The sanctions are not limited to penalties but also include more frequent inspections, customs delays, not getting subsidies or tax rebates and public shaming, the report added.

“The corporate social credit system could mean life or death for individual companies,” said Jorg Wuttke, president of the E.U. chamber.

“The overwhelming absence of preparation by the European business community is deeply concerning.”

Each company operating in China is already being assessed against at least 300 different “specific rules” ranging from emissions levels to workplace safety and complaints against their products on e-commerce platforms, government documents showed.

“Beijing plans to combine all these different ratings into a single database by the end of the year,” said Bjorn Conrad, head of the Berlin-based consultancy Sinolytics that co-authored the report.

A single score could mean that a company is penalized across China for a slip by one of its regional branches.

Companies will also be rapped for working with suppliers or partners with bad social credit.

The system will also involve the unprecedented demand that all businesses have to install surveillance cameras in their premises and transfer huge amounts of data and footage to government officials.

“Dozens of companies have raised concerns about the sheer volume and depth of data that needs to be shared with the government,” said Conrad.

“They are worried about how this data will be handled and whether business secrets will be leaked.”

Rewards for being a good corporate citizen include easier access to loans and faster government approvals – although they are very few in comparison to the penalties.

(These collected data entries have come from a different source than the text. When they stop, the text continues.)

import Summits.RiemannHypothesis.RiemannHypothesis.Theses.GroundBarta
import Summits.RiemannHypothesis.RiemannHypothesis.Theorems.GroundBartaPolarPerronFrobeniusConeBottom
import Summits.RiemannHypothesis.RiemannHypothesis.Theorems.GroundBartaPolarPerronFrobeniusKernelCriterion
import Summits.RiemannHypothesis.RiemannHypothesis.Theorems.GroundBartaPolarPerronFrobeniusEvenKernel
import HarnessLib

/-!
# RiemannHypothesis / GroundBarta — crux `PolarPerronFrobenius` (stmt-RiemannHypothesis-18390):
# Perron–Frobenius on every window `0 < a ≤ 11/40` (the even kernel threshold, certified further out)

Helper file (`--supports stmt-RiemannHypothesis-18390`), RH-free, Mathlib + landed tree files only, no
definitions, no named facts.  The even-sector sign-improvement mechanism (`Theorems/…EvenKernel.lean`,
`…KernelCriterion.lean`, `…EvenSmallWindows.lean`) needs the single scalar inequality `1 + cosh a ≤ w(a)`
(`w = weilArchDensity = e^{a/2}/(2 sinh a)`), whose true threshold is `a = 0.27822…`; it was certified at
`a = 1/4`.  This file certifies it at `a = 11/40 = 0.275` (fourth-order Taylor bounds for `e^{±11/40}`,
`Real.exp_bound`; margin `2.038 < 2.056`) and runs the landed numerics-free chain:

* `et_one_add_cosh_le_weilArchDensity` (`0 < a ≤ 11/40 ⇒ 1 + cosh a ≤ w(a)`), `et_evenKernel`
  (the even kernel hypothesis `2cosh(s/2) + 2cosh(t/2) ≤ w(s) + w(t)` on `s + t ≤ 2a`);
* `et_evenConeDense`, `et_coneDense` (`swu_evenConeDense_of_kernel_even` + S2 with the RH-free parity order
  up to `63/100`), `et_exists_nonneg_isWeilGroundState` — **`GSP a` for every `0 < a ≤ 11/40`** (was `1/4`);
  `et_coneBottom_eq` (`ε₊ = ε` there);
* `exists_firstBadHeight_ge_of_not_riemannHypothesis` (generic: GSP on `(0, b]` ⇒ the first bad height off RH
  is `≥ b`) and `exists_firstBadHeight_ge_11_40_of_not_riemannHypothesis`.

Prover B, speedrun unit `sr-gb-rung-b` (seat 3).
-/

set_option linter.dupNamespace false

noncomputable section

open MeasureTheory Complex Filter Set
open scoped Real Topology

namespace Summit.RiemannHypothesis.RiemannHypothesis.Theorems.PolarPerronFrobenius

open Literature.NumberTheory.LFunctions
open Summit.RiemannHypothesis.RiemannHypothesis.Theses.GroundBarta

/-! ### Numerics at `a = 11/40` -/

/-- `e^{11/40} ≤ 1.3166` (fourth-order Taylor bound). [folklore] -/
theorem et_exp_le : Real.exp (11 / 40) ≤ 13166 / 10000 := by
  have h := Real.exp_bound' (show (0 : ℝ) ≤ 11 / 40 by norm_num) (show (11 / 40 : ℝ) ≤ 1 by norm_num)
    (show 0 < 4 by norm_num)
  norm_num [Finset.sum_range_succ, Nat.factorial] at h
  linarith

/-- `0.7590 ≤ e^{-11/40} ≤ 0.7597` (fourth-order Taylor bound). [folklore] -/
theorem et_exp_neg_bounds :
    (7590 / 10000 : ℝ) ≤ Real.exp (-(11 / 40)) ∧ Real.exp (-(11 / 40)) ≤ 7597 / 10000 := by
  have h := Real.exp_bound (x := -(11 / 40 : ℝ)) (by norm_num [abs_le]) (n := 4) (by norm_num)
  have h' := abs_le.1 h
  norm_num [Finset.sum_range_succ, Nat.factorial] at h'
  constructor <;> linarith [h'.1, h'.2]

/-- `1 + cosh(11/40) ≤ 2.0382`. [folklore] -/
theorem et_one_add_cosh_le : 1 + Real.cosh (11 / 40) ≤ 20382 / 10000 := by
  rw [Real.cosh_eq]
  linarith [et_exp_le, et_exp_neg_bounds.2]

/-- `2.05 ≤ w(11/40)` (`e^{11/80} ≥ 1 + 11/80 + (11/80)²/2`, `sinh(11/40) ≤ (1.3166 − 0.7590)/2`). [folklore] -/
theorem et_weilArchDensity_ge : (205 / 100 : ℝ) ≤ weilArchDensity (11 / 40) := by
  have hs : Real.sinh (11 / 40) ≤ 2788 / 10000 := by
    rw [Real.sinh_eq]
    linarith [et_exp_le, et_exp_neg_bounds.1]
  have hs0 : 0 < Real.sinh (11 / 40) := Real.sinh_pos_iff.2 (by norm_num)
  have he : (1 : ℝ) + 11 / 80 + (11 / 80) ^ 2 / 2 ≤ Real.exp (11 / 40 / 2) := by
    have := Real.quadratic_le_exp_of_nonneg (show (0 : ℝ) ≤ 11 / 40 / 2 by norm_num)
    norm_num at this ⊢
    exact this
  unfold weilArchDensity
  rw [le_div_iff₀ (by positivity)]
  nlinarith

/-! ### The threshold inequality and the even kernel hypothesis on `(0, 11/40]` -/

/-- **`1 + cosh a ≤ w(a)` for `0 < a ≤ 11/40`** (`w` non-increasing, `cosh` non-decreasing on `[0, ∞)`;
numerics at `11/40`; true threshold `0.27822…`). [folklore] -/
theorem et_one_add_cosh_le_weilArchDensity {a : ℝ} (ha : 0 < a) (ha' : a ≤ 11 / 40) :
    1 + Real.cosh a ≤ weilArchDensity a := by
  have h1 : Real.cosh a ≤ Real.cosh (11 / 40) := by
    rw [Real.cosh_le_cosh, abs_of_pos ha, abs_of_pos (by norm_num : (0 : ℝ) < 11 / 40)]
    exact ha'
  have h2 : weilArchDensity (11 / 40) ≤ weilArchDensity a :=
    weilArchDensity_antitoneOn (mem_Ioi.2 ha) (mem_Ioi.2 (by norm_num)) ha'
  linarith [et_one_add_cosh_le, et_weilArchDensity_ge]

/-- **The even kernel hypothesis on `(0, 11/40]`**: `2cosh(s/2) + 2cosh(t/2) ≤ w(s) + w(t)` whenever
`0 < s`, `0 < t`, `s + t ≤ 2a` (`cosh(s/2)+cosh(t/2) ≤ 1 + cosh a ≤ w(a) ≤ w((s+t)/2)`, midpoint convexity of
`w`). [folklore] -/
theorem et_evenKernel {a : ℝ} (ha : 0 < a) (ha' : a ≤ 11 / 40) :
    ∀ s t : ℝ, 0 < s → 0 < t → s + t ≤ 2 * a →
      2 * Real.cosh (s / 2) + 2 * Real.cosh (t / 2) ≤ weilArchDensity s + weilArchDensity t := by
  intro s t hs ht hst
  have hcosh := swe_cosh_half_add_le hs.le ht.le hst
  have hmid := swe_weilArchDensity_midpoint hs ht
  have hm0 : 0 < (s + t) / 2 := by linarith
  have hanti : weilArchDensity a ≤ weilArchDensity ((s + t) / 2) :=
    weilArchDensity_antitoneOn (mem_Ioi.2 hm0) (mem_Ioi.2 ha) (by linarith)
  have hthr := et_one_add_cosh_le_weilArchDensity ha ha'
  linarith

/-! ### Perron–Frobenius on `(0, 11/40]` -/

/-- **Even cone density (the S1 matrix's conclusion) at every window `0 < a ≤ 11/40`.** [folklore] -/
theorem et_evenConeDense {a : ℝ} (ha : 0 < a) (ha' : a ≤ 11 / 40) :
    ∀ h : ℝ → ℂ, IsWeilTest h → tsupport h ⊆ Set.Icc (-a) a → (∀ t, h (-t) = h t) →
      ∫ t, ‖h t‖ ^ 2 = (1 : ℝ) → ∀ δ : ℝ, 0 < δ →
        ∃ w : ℝ → ℂ, IsWeilTest w ∧ tsupport w ⊆ Set.Icc (-a) a ∧ (∀ t, w (-t) = w t) ∧
          (∀ t, (w t).im = 0 ∧ 0 ≤ (w t).re) ∧ ∫ t, ‖w t‖ ^ 2 = (1 : ℝ) ∧
          (weilQuadratic w).re ≤ (weilQuadratic h).re + δ :=
  swu_evenConeDense_of_kernel_even ha (et_evenKernel ha ha')

/-- **Cone density at every window `0 < a ≤ 11/40`** (S2 with the RH-free parity order up to `63/100`). [folklore] -/
theorem et_coneDense {a : ℝ} (ha : 0 < a) (ha' : a ≤ 11 / 40) :
    ∀ h : ℝ → ℂ, IsWeilTest h → tsupport h ⊆ Set.Icc (-a) a → ∫ t, ‖h t‖ ^ 2 = (1 : ℝ) →
      ∀ δ : ℝ, 0 < δ → ∃ w : ℝ → ℂ, IsWeilTest w ∧ tsupport w ⊆ Set.Icc (-a) a ∧
        (∀ t, (w t).im = 0 ∧ 0 ≤ (w t).re) ∧ ∫ t, ‖w t‖ ^ 2 = (1 : ℝ) ∧
        (weilQuadratic w).re ≤ (weilQuadratic h).re + δ :=
  stub_coneDense_of_even a ha
    (Summit.RiemannHypothesis.RiemannHypothesis.Theorems.WeilParity.evenSectorWins_upTo_63 a ha
      (by linarith))
    (et_evenConeDense ha ha')

/-- **Perron–Frobenius on every window `0 < a ≤ 11/40`**: the full windowed Weil form has a ground state that
is real and `≥ 0` a.e. on `(-a, a)`. [folklore] -/
theorem et_exists_nonneg_isWeilGroundState {a : ℝ} (ha : 0 < a) (ha' : a ≤ 11 / 40) :
    ∃ u : ℝ → ℂ, IsWeilGroundState a u ∧ ∀ᵐ t : ℝ, t ∈ Ioo (-a) a → (u t).im = 0 ∧ 0 ≤ (u t).re :=
  exists_oneSigned_of_coneDense ha (et_coneDense ha ha')

/-- An EVEN, real-valued, everywhere `≥ 0` ground state at every window `0 < a ≤ 11/40`. [folklore] -/
theorem et_exists_even_real_nonneg_isWeilGroundState {a : ℝ} (ha : 0 < a) (ha' : a ≤ 11 / 40) :
    ∃ u : ℝ → ℂ, IsWeilGroundState a u ∧ (∀ t, u (-t) = u t) ∧ (∀ t, (u t).im = 0) ∧
      ∀ t, 0 ≤ (u t).re := by
  obtain ⟨u, hu, hsign⟩ := et_exists_nonneg_isWeilGroundState ha ha'
  exact exists_even_real_nonneg_of_oneSigned hu hsign

/-- `ε₊(a) = ε(a)` (cone bottom = bottom) on `(0, 11/40]`. [folklore] -/
theorem et_coneBottom_eq {a : ℝ} (ha : 0 < a) (ha' : a ≤ 11 / 40) :
    sInf (weilWindowSphereValues (fun g : ℝ → ℂ ↦ ∀ t, (g t).im = 0 ∧ 0 ≤ (g t).re) a) =
      weilGroundEnergy a :=
  (oneSigned_iff_coneBottom_eq ha).1 (et_exists_nonneg_isWeilGroundState ha ha')

/-! ### First bad height, generic lower bound -/

/-- **Generic first bad height.**  If every window in `(0, b]` (`b > 0`) carries a one-signed ground state and RH
fails, there is a first bad height `a₁ ≥ b`: every window `0 < a ≤ a₁` is good and bad windows accumulate at
`a₁` from the right. [folklore] -/
theorem exists_firstBadHeight_ge_of_not_riemannHypothesis {b : ℝ} (hb : 0 < b)
    (hgood : ∀ a : ℝ, 0 < a → a ≤ b → ∃ u : ℝ → ℂ, IsWeilGroundState a u ∧
      ∀ᵐ t : ℝ, t ∈ Ioo (-a) a → (u t).im = 0 ∧ 0 ≤ (u t).re)
    (hRH : ¬ RiemannHypothesis) :
    ∃ a₁ : ℝ, b ≤ a₁ ∧
      (∀ a : ℝ, 0 < a → a ≤ a₁ → ∃ u : ℝ → ℂ, IsWeilGroundState a u ∧
        ∀ᵐ t : ℝ, t ∈ Ioo (-a) a → (u t).im = 0 ∧ 0 ≤ (u t).re) ∧
      ∀ ε : ℝ, 0 < ε → ∃ a : ℝ, a₁ < a ∧ a < a₁ + ε ∧ ∀ u : ℝ → ℂ, IsWeilGroundState a u →
        ¬ (∀ᵐ t : ℝ, t ∈ Ioo (-a) a → (u t).im = 0 ∧ 0 ≤ (u t).re) := by
  -- adapted from `exists_firstBadHeight_of_not_riemannHypothesis` (b = 1/4)
  set Bad : Set ℝ := {a : ℝ | 0 < a ∧ ∀ u : ℝ → ℂ, IsWeilGroundState a u →
    ¬ (∀ᵐ t : ℝ, t ∈ Ioo (-a) a → (u t).im = 0 ∧ 0 ≤ (u t).re)} with hBad
  obtain ⟨A, hA⟩ := eventually_atTop.1 (eventually_not_oneSigned_of_not_riemannHypothesis hRH)
  have hne : Bad.Nonempty := ⟨max A 1, lt_of_lt_of_le one_pos (le_max_right _ _), hA _ (le_max_left _ _)⟩
  have hlb : ∀ c ∈ Bad, b < c := by
    intro c hc
    by_contra hle
    obtain ⟨u, hu, hsign⟩ := hgood c hc.1 (not_lt.1 hle)
    exact hc.2 u hu hsign
  have hbdd : BddBelow Bad := ⟨b, fun c hc ↦ (hlb c hc).le⟩
  set a₁ : ℝ := sInf Bad with ha₁
  have ha₁b : b ≤ a₁ := le_csInf hne fun c hc ↦ (hlb c hc).le
  have ha₁pos : 0 < a₁ := lt_of_lt_of_le hb ha₁b
  have hbelow : ∀ a : ℝ, 0 < a → a < a₁ → ∃ u : ℝ → ℂ, IsWeilGroundState a u ∧
      ∀ᵐ t : ℝ, t ∈ Ioo (-a) a → (u t).im = 0 ∧ 0 ≤ (u t).re := by
    intro a ha hlt
    by_contra hno
    have hmem : a ∈ Bad := ⟨ha, fun u hu hsign ↦ hno ⟨u, hu, hsign⟩⟩
    exact (not_le.2 hlt) (csInf_le hbdd hmem)
  have ha₁good : ∃ u : ℝ → ℂ, IsWeilGroundState a₁ u ∧
      ∀ᵐ t : ℝ, t ∈ Ioo (-a₁) a₁ → (u t).im = 0 ∧ 0 ≤ (u t).re := by
    set c : ℕ → ℝ := fun n ↦ a₁ * (1 - 1 / ((n : ℝ) + 2)) with hcdef
    have hc : Tendsto c atTop (𝓝 a₁) := by
      have h1 : Tendsto (fun n : ℕ ↦ 1 / ((n : ℝ) + 2)) atTop (𝓝 0) := by
        have := tendsto_one_div_add_atTop_nhds_zero_nat (𝕜 := ℝ).comp (tendsto_add_atTop_nat 1)
        refine this.congr fun n ↦ ?_
        simp only [Function.comp_apply, Nat.cast_add, Nat.cast_one]
        ring
      have h2 := (tendsto_const_nhds (x := (1 : ℝ))).sub h1
      rw [sub_zero] at h2
      simpa [hcdef] using h2.const_mul a₁
    refine gsp_seqClosed a₁ c ha₁pos hc fun n ↦ hbelow (c n) ?_ ?_
    · have : (0 : ℝ) < 1 - 1 / ((n : ℝ) + 2) := by
        rw [sub_pos, div_lt_one (by positivity)]; linarith [n.cast_nonneg (α := ℝ)]
      exact mul_pos ha₁pos this
    · have : 1 - 1 / ((n : ℝ) + 2) < 1 := by
        have : (0 : ℝ) < 1 / ((n : ℝ) + 2) := by positivity
        linarith
      calc c n = a₁ * (1 - 1 / ((n : ℝ) + 2)) := rfl
        _ < a₁ * 1 := mul_lt_mul_of_pos_left this ha₁pos
        _ = a₁ := mul_one _
  refine ⟨a₁, ha₁b, fun a ha hle ↦ ?_, fun ε hε ↦ ?_⟩
  · rcases hle.lt_or_eq with hlt | heq
    · exact hbelow a ha hlt
    · rw [heq]; exact ha₁good
  · obtain ⟨c, hcmem, hclt⟩ := exists_lt_of_csInf_lt hne (show sInf Bad < a₁ + ε by linarith)
    have hca : a₁ ≤ c := csInf_le hbdd hcmem
    have hne' : c ≠ a₁ := by
      rintro rfl
      obtain ⟨u, hu, hsign⟩ := ha₁good
      exact hcmem.2 u hu hsign
    exact ⟨c, lt_of_le_of_ne hca (Ne.symm hne'), hclt, hcmem.2⟩

/-- **If RH fails, the first bad height is `≥ 11/40`.** [folklore] -/
theorem exists_firstBadHeight_ge_11_40_of_not_riemannHypothesis (hRH : ¬ RiemannHypothesis) :
    ∃ a₁ : ℝ, 11 / 40 ≤ a₁ ∧
      (∀ a : ℝ, 0 < a → a ≤ a₁ → ∃ u : ℝ → ℂ, IsWeilGroundState a u ∧
        ∀ᵐ t : ℝ, t ∈ Ioo (-a) a → (u t).im = 0 ∧ 0 ≤ (u t).re) ∧
      ∀ ε : ℝ, 0 < ε → ∃ a : ℝ, a₁ < a ∧ a < a₁ + ε ∧ ∀ u : ℝ → ℂ, IsWeilGroundState a u →
        ¬ (∀ᵐ t : ℝ, t ∈ Ioo (-a) a → (u t).im = 0 ∧ 0 ≤ (u t).re) :=
  exists_firstBadHeight_ge_of_not_riemannHypothesis (by norm_num)
    (fun _ ha ha' ↦ et_exists_nonneg_isWeilGroundState ha ha') hRH

end Summit.RiemannHypothesis.RiemannHypothesis.Theorems.PolarPerronFrobenius

end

Foreign companies in China often complain about the lack of a level playing field, especially when local officials turn a blind eye to rule violations by domestic rivals.

But European companies, which often have better compliance in areas such as pollution and workplace safety, can actually benefit from the system where scores and ratings are calculated automatically, the E.U. chamber said.

The term “social credit” has made foreign firms jittery because it is also associated with another sprawling Chinese system that aims to rate individuals based on a set of government-defined criteria.